New Hampshire Adopts Jury Nullification Law

By J. D. Tuccille

Jury nullification, in which jurors refuse to convict defendants under laws they find objectionable or inappropriately applied, is a favored tactic of many libertarians who, rightly or wrongly perceive individual liberty as, at best, a minority taste among their neighbors. They like the idea of a tool that can be wielded on the spot to shield people from powerful control freaks without first having to win a popularity contest. But nullification is useful only if people know about. And last week, New Hampshire’s governor signed a law requiring the state’s judges to permit defense attorneys to inform jurors of their right to nullify the law.

On June 18, Governor John Lynch signed HB 146, which reads:

a Right of Accused. In all criminal proceedings the court shall permit the defense to inform the jury of its right to judge the facts and the application of the law in relation to the facts in controversy.

Short, simple and to the point. Nullification advocate Tim Lynch, of the Cato Institute, thinks it’s a step in the right direction, though not necessarily a game-changer. Says he:

This is definitely a step forward for advocates of jury trial.  Allowing counsel to speak directly to the jury about this subject is something that is not allowed in all the courthouses outside of New Hampshire–so, again, this is good.  I am concerned, however,  that this language does not go far enough.   We don’t know how much pressure trial judges will exert on defense counsel.  As noted above, if the attorney’s argument is “too strenuous,” the judge may reprimand the attorney in some way or deliver his own strenuous instruction about how the jurors must ultimately accept the law as described by the courtnot the defense.  I’m also afraid what the jurors hear will too often depend on the particular judge and, then, what that judge wants to do in a particular case.

So the law is an improvement over the old order, especially in an era when courts and judges are overtly trying to suppress jury independence, but one whose effectiveness is yet to be determined.

But is this faith in jury nullification misplaced? How likely are we and our neighbors to symbolically flip our middle fingers to the powers that be and free defendants charged with, say drug offenses or gun law violations? After all, the power has long existed, but you don’t often hear of juries staging revolts.

It does happen, though, as a much-covered 2010 Montana case demonstrates, when a trial never even started because the court was unable to find enough jurors willing to convict somebody for marijuana possession. And a lot of nullification may fly under the radar, because it results in hung juries rather than full acquittals, and because judges and prosecutors really want to keep it quiet.

Back in 1999, the Washington Post wrote:

In courthouses across the country, an unprecedented level of juror activism is taking hold, ignited by a movement of people who are turning their back on the evidence they hear at trial and instead using the jury box as a bold form of civil protest. …

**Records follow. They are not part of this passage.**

import Literature.Analysis.FluidPDE.FiniteEnergyClassicalHeatLowPass
import Literature.Analysis.FluidPDE.TaoLocalisationHolds
import Literature.Analysis.FluidPDE.NSCriticalClosureTao
import Literature.Analysis.FluidPDE.NSVorticityBKMContinuation
import Literature.Analysis.FluidPDE.ClayClassLerayHopfUniqueness
import Literature.Analysis.FluidPDE.NSTaoClassOfSobolevDatum
import HarnessLib

/-!
# `L²` decay of finite-energy classical solutions of Navier–Stokes on `ℝ³`:
# `‖u(t)‖_{L²} → 0` as `t → ∞` (Masuda 1984; Kato 1984, §4; Leray 1934, §34)

Analysis/FluidPDE proof file (theorems only; no definitions, no named facts). Third of three files
(tools: `OseenDuhamelHeatLowPassL2.lean`; slab lemmas: `FiniteEnergyClassicalHeatLowPass.lean`). For `ν > 0` and a
classical solution `(u, p)` of the unforced Navier–Stokes system on every slab `[0, T] × ℝ³` whose
datum `u(0)` has rapidly decaying derivatives (Fefferman (4)) and whose energy is uniformly bounded
(Fefferman (7)), the kinetic energy tends to zero:

* `EnergyDecay.tendsto_lintegral_enorm_sq_atTop_of_hasBoundedSobolevNormsOn` — `∫|u(t)|² → 0` under slab
  boundedness of the Sobolev norms (Tao's class); `…_of_finiteEnergy_classical` (rapidly decaying datum,
  Tao 2013 Cor. 11.1) and `…_of_sobolevDatum` (`H^∞` datum) are its two instances;
* `IsNavierStokesSolution.tendsto_lintegral_enorm_sq_atTop` — the same in the Clay-class vocabulary
  (`IsNavierStokesSolution ν 0 u₀ u p`, `IsSmoothOnHalfSpace`, `HasBoundedEnergy`,
  `HasRapidSpatialDecay u₀`), which is token for token the body of the claim-skeleton Props
  `Literature.Claims.NS.ArandaIcardo2025.Step_7` and `Literature.Claims.NS.PaiLimsuwan2026.Step9_Decay`
  (cell `ns-claims`, D-0090: two TRUE-type consumed steps whose classical source is Masuda/Kato, not
  the claims); `IsNavierStokesSolution.tendsto_integral_norm_sq_atTop` is the real-valued (Bochner) form.

No decay RATE is asserted: none holds uniformly on `L²` data (Schonbek; the tree's barrier
`Literature.Barriers.NavierStokesRegularity.FreeHeatDecaySharp`).

## The argument (Kato's `L²`-decay mechanism without Fourier splitting)

1. *Energy* (Tao 2013, Lemma 8.1 in the sharp form = Leray's energy equality; tree
   `IsClassicalNSSolutionOn.energyEq_of_finiteEnergy`): `t ↦ ‖u(t)‖₂` is non-increasing and
   `ν ∫₀^∞ ‖∇u‖₂² ≤ ½‖u(0)‖₂²`; hence every slab `[0, T]` with `ν δ T > ½‖u(0)‖₂²` contains a *good
   time* `τ` with `‖∇u(τ)‖² ≤ δ` (`EnergyDecay.exists_good_time`).
2. *Low pass* (`EnergyDecay.exists_eLpNorm_two_heatExtension_slice_le`): by the Oseen representation
   `u(t) = e^{νtΔ}u(0) - B^ν_0(u,u)(t)` a.e. (Lemarié-Rieusset 2016, Thm. 6.1; tree
   `IsClassicalNSSolutionOn.ae_eq_forced_oseenMild` with zero force — the boundedness of `u` on slabs
   it needs is Tao 2013, Cor. 11.1, `tao2011_hasBoundedSobolevNormsOn_holds`, which is where the rapid
   decay of the datum enters), the semigroup laws `e^{νsΔ}e^{νtΔ} = e^{ν(s+t)Δ}`,
   `e^{νsΔ}N_σ = N_{σ+νs}` (tree `heatExtension_oseenDuhamel_eq_setIntegral`), Minkowski in time and
   the `L¹ → L²` slice bound `‖N_σ[a, a]‖₂ ≤ C σ^{-5/4}‖a‖₂²` (Kato 1984, (2.3)–(2.4′) at the endpoint
   `p = 1`; `EnergyDecay.exists_eLpNorm_two_oseenSlice_le_eLpNorm_one`),
   `‖e^{νsΔ}u(t)‖₂ ≤ ‖e^{νsΔ}u(0)‖₂ + 4 C E ν^{-5/4} s^{-1/4}` **uniformly in `t`**, and
   `‖e^{νsΔ}u(0)‖₂ → 0` as `s → ∞` (`EnergyDecay.tendsto_eLpNorm_two_heatExtension_atTop`).
3. *Defect* (Ledoux 2003; tree `integral_norm_sq_sub_heatExtension_le`): at a good time,
   `‖u(τ) - e^{νsΔ}u(τ)‖₂ ≤ √(3νs δ)` (`EnergyDecay.eLpNorm_sub_heatExtension_le_of_dissipation`).
4. Given `ε`: choose `s` (step 2), then `δ` (step 3), then `T` (step 1); monotonicity carries the
   bound `‖u(τ)‖₂ ≤ ε` from the good time to all later times.

## Mathlib / tree search

`lean search 'Masuda|Schonbek|Wiegner|tendsto_energy|EnergyDecay'`: no decay-to-zero theorem in the
tree (only `ClassicalPolynomialDecayPersistence` — persistence of pointwise decay — and the `L³`
free-flow decay `GIP2003.tendsto_eLpNorm_heatExtension_three_atTop`, whose proof is copied here for
`L²`). The `L¹ → L²` slice endpoint is new (`exists_eLpNorm_oseenSlice_le` starts at `p > 1`).
Everything else is cited by name above.

## References

* K. Masuda, *Weak solutions of Navier–Stokes equations*, Tôhoku Math. J. 36 (1984) 623–646,
  Thm. 4 with Cor. 2 and the following remark, pp. 628–629 (decay `‖u(t)‖₂ → 0` for Leray's weak
  solutions; Thm. 2, p. 627, is the uniqueness theorem). [Masuda1984]
* T. Kato, *Strong `Lᵖ`-solutions of the Navier–Stokes equation in `ℝᵐ`, with applications to weak
  solutions*, Math. Z. 187 (1984) 471–480, §2 (2.3)–(2.4′), §4. [Kato1984]
* J. Leray, *Sur le mouvement d'un liquide visqueux emplissant l'espace*, Acta Math. 63 (1934),
  §17 (3.4), §34. [Leray1934]
* P. G. Lemarié-Rieusset, *The Navier–Stokes Problem in the 21st Century*, CRC Press 2016,
  Thm. 6.1, Prop. 6.4 (6.10), Prop. 6.5. [LemarieRieusset2016]
* T. Tao, *Localisation and compactness properties of the Navier–Stokes global regularity problem*,
  Anal. PDE 6 (2013) = arXiv:1108.1165, Lemma 8.1, Cor. 11.1. [Tao2011]
* M. Ledoux, *On improved Sobolev embedding theorems*, Math. Res. Lett. 10 (2003), §1. [Ledoux2003]
-/


noncomputable section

The most concrete sign of the trend is the sharp jump in the percentage of trials that end in hung juries. For decades, a 5 percent hung jury rate was considered the norm, derived from a landmark study of the American jury by Harry Kalven Jr. and Hans Zeisel published 30 years ago. In recent years, however, that figure has doubled and quadrupled, depending on location.

That article featured a pre-gunrunning Eric Holder objecting that, “There is a real potential danger if this problem goes unchecked.”

The article’s hung jury estimate wasn’t just guess work. A 2002 study (PDF) on hung juries by the National Center for State Courts found that “In 63% of cases in which the jury deadlocked, the majority of jurors voted in favor of conviction compared to 24% of cases in which the majority of jurors voted in favor of acquittal …” Such numbers are considered a strong, if not conclusive sign of widespread nullification.  Two of that study’s authors, Paula Hannaford-Agor, of the National Center for State Courts, and Valerie P. Hans, of Cornell Law School, penned a 2003 paper (PDF)  published in the Chicago-Kent Law Review that said:

The criminal justice community has become increasingly concerned about the policy implications of jury nullification, especially as jury nullification manifests itself in hung juries. A number of communities, especially in California, report that up to one-quarter of all criminal jury trials routinely result in mistrials due to jury deadlock.

That paper also concluded that strictly defined nullification isn’t always distinguishable from doubts about the strength of a case, since the two tend to run together when jurors are skeptical about the credibility and legitimacy of police and the courts.

So jury nullification may be one of those things we’re already soaking in without realizing it, because people with doubts about the law stubbornly bring acquittals or deadlock juries without painting their actions in political colors. Now, in New Hampshire, maybe we’ll get to see what happens when jurors are told that what they’re already doing is officially OK.